I’m attempting to deploy a self-hosted control plane with mTLS enabled for the internode communications. The system worker appears to be unable to connect when I enabled requireClientAuth on the internode TLS config.

I’ve deployed the same certificate to the system worker as all the other control plane services, and I’ve also setup the internal-frontend since I’ve seen comments on here and GitHub suggesting it should help.

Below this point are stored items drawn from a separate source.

import Summits.QuantumAdvantage.QuantumAdvantage.Theorems.WbwObfuscatedGluedTreesKowPhPrograms
import Summits.QuantumAdvantage.QuantumAdvantage.Theorems.WbwObfuscatedGluedTreesKowRiCodeLink
import Literature.Computability.Complexity.OracleLazyTablesSupply

/-!
# `WbwObfuscatedGluedTrees` (stmt-QuantumAdvantage-2340) — line `knowledge-of-walk-split`, STAGE 7: the real PRF game
# of the reduction IS the real black-box walk game (stub `stub_gameReal`)

Helper file of the PRF hybrid (stage 7) of the line `knowledge-of-walk-split`.  The reduction `ℬ` of stage 7 is an
oracle machine which, against ANY oracle `O` and on coins `r`, outputs the bit "the walker `𝒜` on coins `r` wins the
walk game against the ideal-II instance `(codeCycle T d, codeNaming T d)` of the table quadruple `T = tabOf μ O` read
off the oracle" (this behaviour is a HYPOTHESIS here; it is produced by `stub_reduction`).  In the REAL PRF game of
the scheduled product ensemble `schedEval Λ P` (key material `K` uniform on `4·keyPartLen n` bits, oracle
`z = i₀ i₁ x ↦ F_{kᵢ}(x)` on `(μ + 2)`-bit queries) the tables read off the oracle are the four tables
`v ↦ F_{kᵢ}(v)` of the keys cut off `K` (`tabOf_oracleOfFnAt_schedEval`), and the generator's naming / cycle datum
at key material `K` are ideal-II code at exactly those tables (`stub_codeLink`, stage 6).  Hence the acceptance
probability of `ℬ` in the real PRF game is the real walk success probability `walkSuccessProb Λ P 𝒜 n` — both are
the same count over (key material, coins).

[cite: Goldreich2001, Def. 3.6.4] (the real PRF game); ChildsEtAl2003 §4 Game 1 (the walk game).
-/

set_option linter.dupNamespace false

noncomputable section

namespace Summit.QuantumAdvantage.QuantumAdvantage.Theorems.WbwObfuscatedGluedTrees.KnowledgeOfWalk.PrfHybrid

open Literature.Computability.Complexity Literature.Computability.QuantumComplexity
open Literature.Computability.QuantumComplexity.GluedTrees
open Literature.Computability.Cryptography Literature.Computability.Cryptography.ObfuscatedGluedTrees
open Summit.QuantumAdvantage.QuantumAdvantage.Theorems.WbwObfuscatedGluedTrees.KnowledgeOfWalk.BlackBox
open Summit.QuantumAdvantage.QuantumAdvantage.Theorems.WbwObfuscatedGluedTrees.KnowledgeOfWalk.RealIdeal
open _root_.Computability

/-! ## The real PRF oracle read as tables -/

section Tables

/-- The table index of a query `tkey i ++ w` is `i` (the index reads only the first two bits). [folklore] -/
theorem keyIdx_tkey_append (i : Fin 4) (w : List Bool) : keyIdx (tkey i ++ w) = i := by
  have h : keyIdx (tkey i ++ w) = keyIdx (tkey i) := rfl
  rw [h, keyIdx_tkey]

/-- Dropping the two key-index bits of `tkey i ++ w` leaves `w`. [folklore] -/
theorem drop_two_tkey_append (i : Fin 4) (w : List Bool) : (tkey i ++ w).drop 2 = w := rfl

/-- A table query `tkey i ++ v` (`v` of `μ` bits) has length `μ + 2`. [folklore] -/
theorem length_tkey_append_ofFn (i : Fin 4) {μ : ℕ} (v : Fin μ → Bool) :
    (tkey i ++ List.ofFn v).length = μ + 2 := by
  simp only [tkey, List.length_append, List.length_cons, List.length_nil, List.length_ofFn]
  omega

/-- **The real PRF oracle answers a table query by the PRF under the selected key**: the oracle of the scheduled
product ensemble at key material `K` answers `tkey i ++ v` by `F_{kᵢ}(v)`, `kᵢ = Λ.key n K i`. [cite: Goldreich2001, Def. 3.6.4] -/
theorem oracleOfFnAt_schedEval_tkey (Λ : Params) (P : PuncturablePRFScheme) (n : ℕ) (K : List Bool) (i : Fin 4)
    (v : Fin (Λ.prfParam n) → Bool) :
    oracleOfFnAt (Λ.prfParam n + 2) (schedEval Λ P n K) (tkey i ++ List.ofFn v) =
      P.eval (Λ.prfParam n) (Λ.key n K i) (List.ofFn v) := by
  rw [oracleOfFnAt_apply_of_length_eq _ (length_tkey_append_ofFn i v)]
  simp only [schedEval, keyIdx_tkey_append, drop_two_tkey_append]

/-- **The tables read off the real PRF oracle are the tables of the four keys**:
`tabOf μ (F-oracle at key material K) = tablesOf P μ k₁ k₂ k₃ k₄`, `kᵢ₊₁ = Λ.key n K i`. [folklore] -/
theorem tabOf_oracleOfFnAt_schedEval (Λ : Params) (P : PuncturablePRFScheme) (n : ℕ) (K : List Bool) :
    tabOf (Λ.prfParam n) (oracleOfFnAt (Λ.prfParam n + 2) (schedEval Λ P n K)) =
      tablesOf P (Λ.prfParam n) (Λ.key n K 0) (Λ.key n K 1) (Λ.key n K 2) (Λ.key n K 3) := by
  simp only [tabOf, tablesOf, oracleOfFnAt_schedEval_tkey]
  rfl

/-- **The real instance is ideal-II code at the tables read off the real PRF oracle** (no truncation:
`2d + 3 ≤ μ`, `d ≤ μ`): the code cycle / code naming of `tabOf μ (F-oracle at K)` are the generator's
`Λ.cycleOfKey P n K` / `Λ.namingOf P n K`. [cite: ChildsEtAl2003, §2] -/
theorem code_tabOf_oracleOfFnAt_schedEval (Λ : Params) (P : PuncturablePRFScheme) (n : ℕ) (K : List Bool)
    (hℓ : labelLen (Λ.depth n) ≤ Λ.prfParam n) (hd : Λ.depth n ≤ Λ.prfParam n) :
    codeCycle (tabOf (Λ.prfParam n) (oracleOfFnAt (Λ.prfParam n + 2) (schedEval Λ P n K))) (Λ.depth n) =
        Λ.cycleOfKey P n K ∧
      codeNaming (tabOf (Λ.prfParam n) (oracleOfFnAt (Λ.prfParam n + 2) (schedEval Λ P n K))) (Λ.depth n) =
        Λ.namingOf P n K := by
  obtain ⟨hN, hC⟩ :=
    stub_codeLink P (Λ.prfParam n) (Λ.depth n) (Λ.key n K 0) (Λ.key n K 1) (Λ.key n K 2) (Λ.key n K 3) hℓ hd
  rw [tabOf_oracleOfFnAt_schedEval]
  exact ⟨hC.symm, hN.symm⟩

end Tables

/-! ## The registered stub -/

/-- **Stub (the real game)**: for a reduction `ℬ` with the coins of `𝒜` which, against every oracle `O`, outputs the
bit "`𝒜` wins the walk game against the ideal-II instance of `tabOf μ O`", the real PRF game of the scheduled product
ensemble IS the real walk game of the landed generator (the real oracle reads as the tables of the four keys cut off
the key material, and the generator's naming / cycle are ideal-II code at those tables, `stub_codeLink`).
[cite: Goldreich2001, Def. 3.6.4] -/
theorem stub_gameReal :
    ∀ (Λ : Params) (P : PuncturablePRFScheme) (𝒜 : OracleAdversary (List Bool)) (ℬ : OracleAdversary Bool) (n : ℕ),
      labelLen (Λ.depth n) ≤ Λ.prfParam n → Λ.depth n ≤ Λ.prfParam n → ℬ.coins = 𝒜.coins →
      (∀ (O : Oracle) (r : List Bool), r.length = 𝒜.coins.eval (gameInput n).length →
          ℬ.alg.run O (ℬ.fuel.eval (gameInput n).length) (boolPair (gameInput n) r) =
            some (decide (WalkWin 𝒜.alg (𝒜.fuel.eval (gameInput n).length) (boolPair (gameInput n) r)
              (codeCycle (tabOf (Λ.prfParam n) O) (Λ.depth n)) (codeNaming (tabOf (Λ.prfParam n) O) (Λ.depth n))))) →
      prfRealProb (schedEval Λ P) (fun n => 4 * Λ.keyPartLen n) (fun n => Λ.prfParam n + 2) ℬ n =
        walkSuccessProb Λ P 𝒜 n := by
  intro Λ P 𝒜 ℬ n hℓ hd hcoins hrun
  obtain ⟨algB, coinsB, fuelB⟩ := ℬ
  dsimp only at hcoins hrun
  subst hcoins
  rw [prfRealProb, prfRealPMF, uniformBits, PMF.bind_map]
  simp only [Function.comp_def, OracleAdversary.outputPMF_eq_map]
  rw [toReal_uniform_bind_uniform_map_apply, walkSuccessProb, Fintype.card_prod, Nat.cast_mul]
  congr 3
  refine Finset.filter_congr fun p _ => ?_
  rw [hrun _ _ (List.Vector.toList_length _), Option.some.injEq, decide_eq_true_iff]
  obtain ⟨hC, hN⟩ := code_tabOf_oracleOfFnAt_schedEval Λ P n p.1.toList hℓ hd
  rw [hC, hN]

end Summit.QuantumAdvantage.QuantumAdvantage.Theorems.WbwObfuscatedGluedTrees.KnowledgeOfWalk.PrfHybrid

end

The error I get is as follows:

fatal	error creating sdk client	{"service": "worker", "error": "failed reaching server: last connection error: connection error: desc = \"error reading server preface: remote error: tls: bad certificate\"", "logging-call-at": "factory.go:128"}

To me this suggests that the (internal-)frontend is rejecting the system worker’s client certificate, which is odd since it’s using the same certificate as all the other control plane services.

I’ve got a full debug log (sanitized and redacted) which includes the config below. Would really appreciate some help as this has got me stumped!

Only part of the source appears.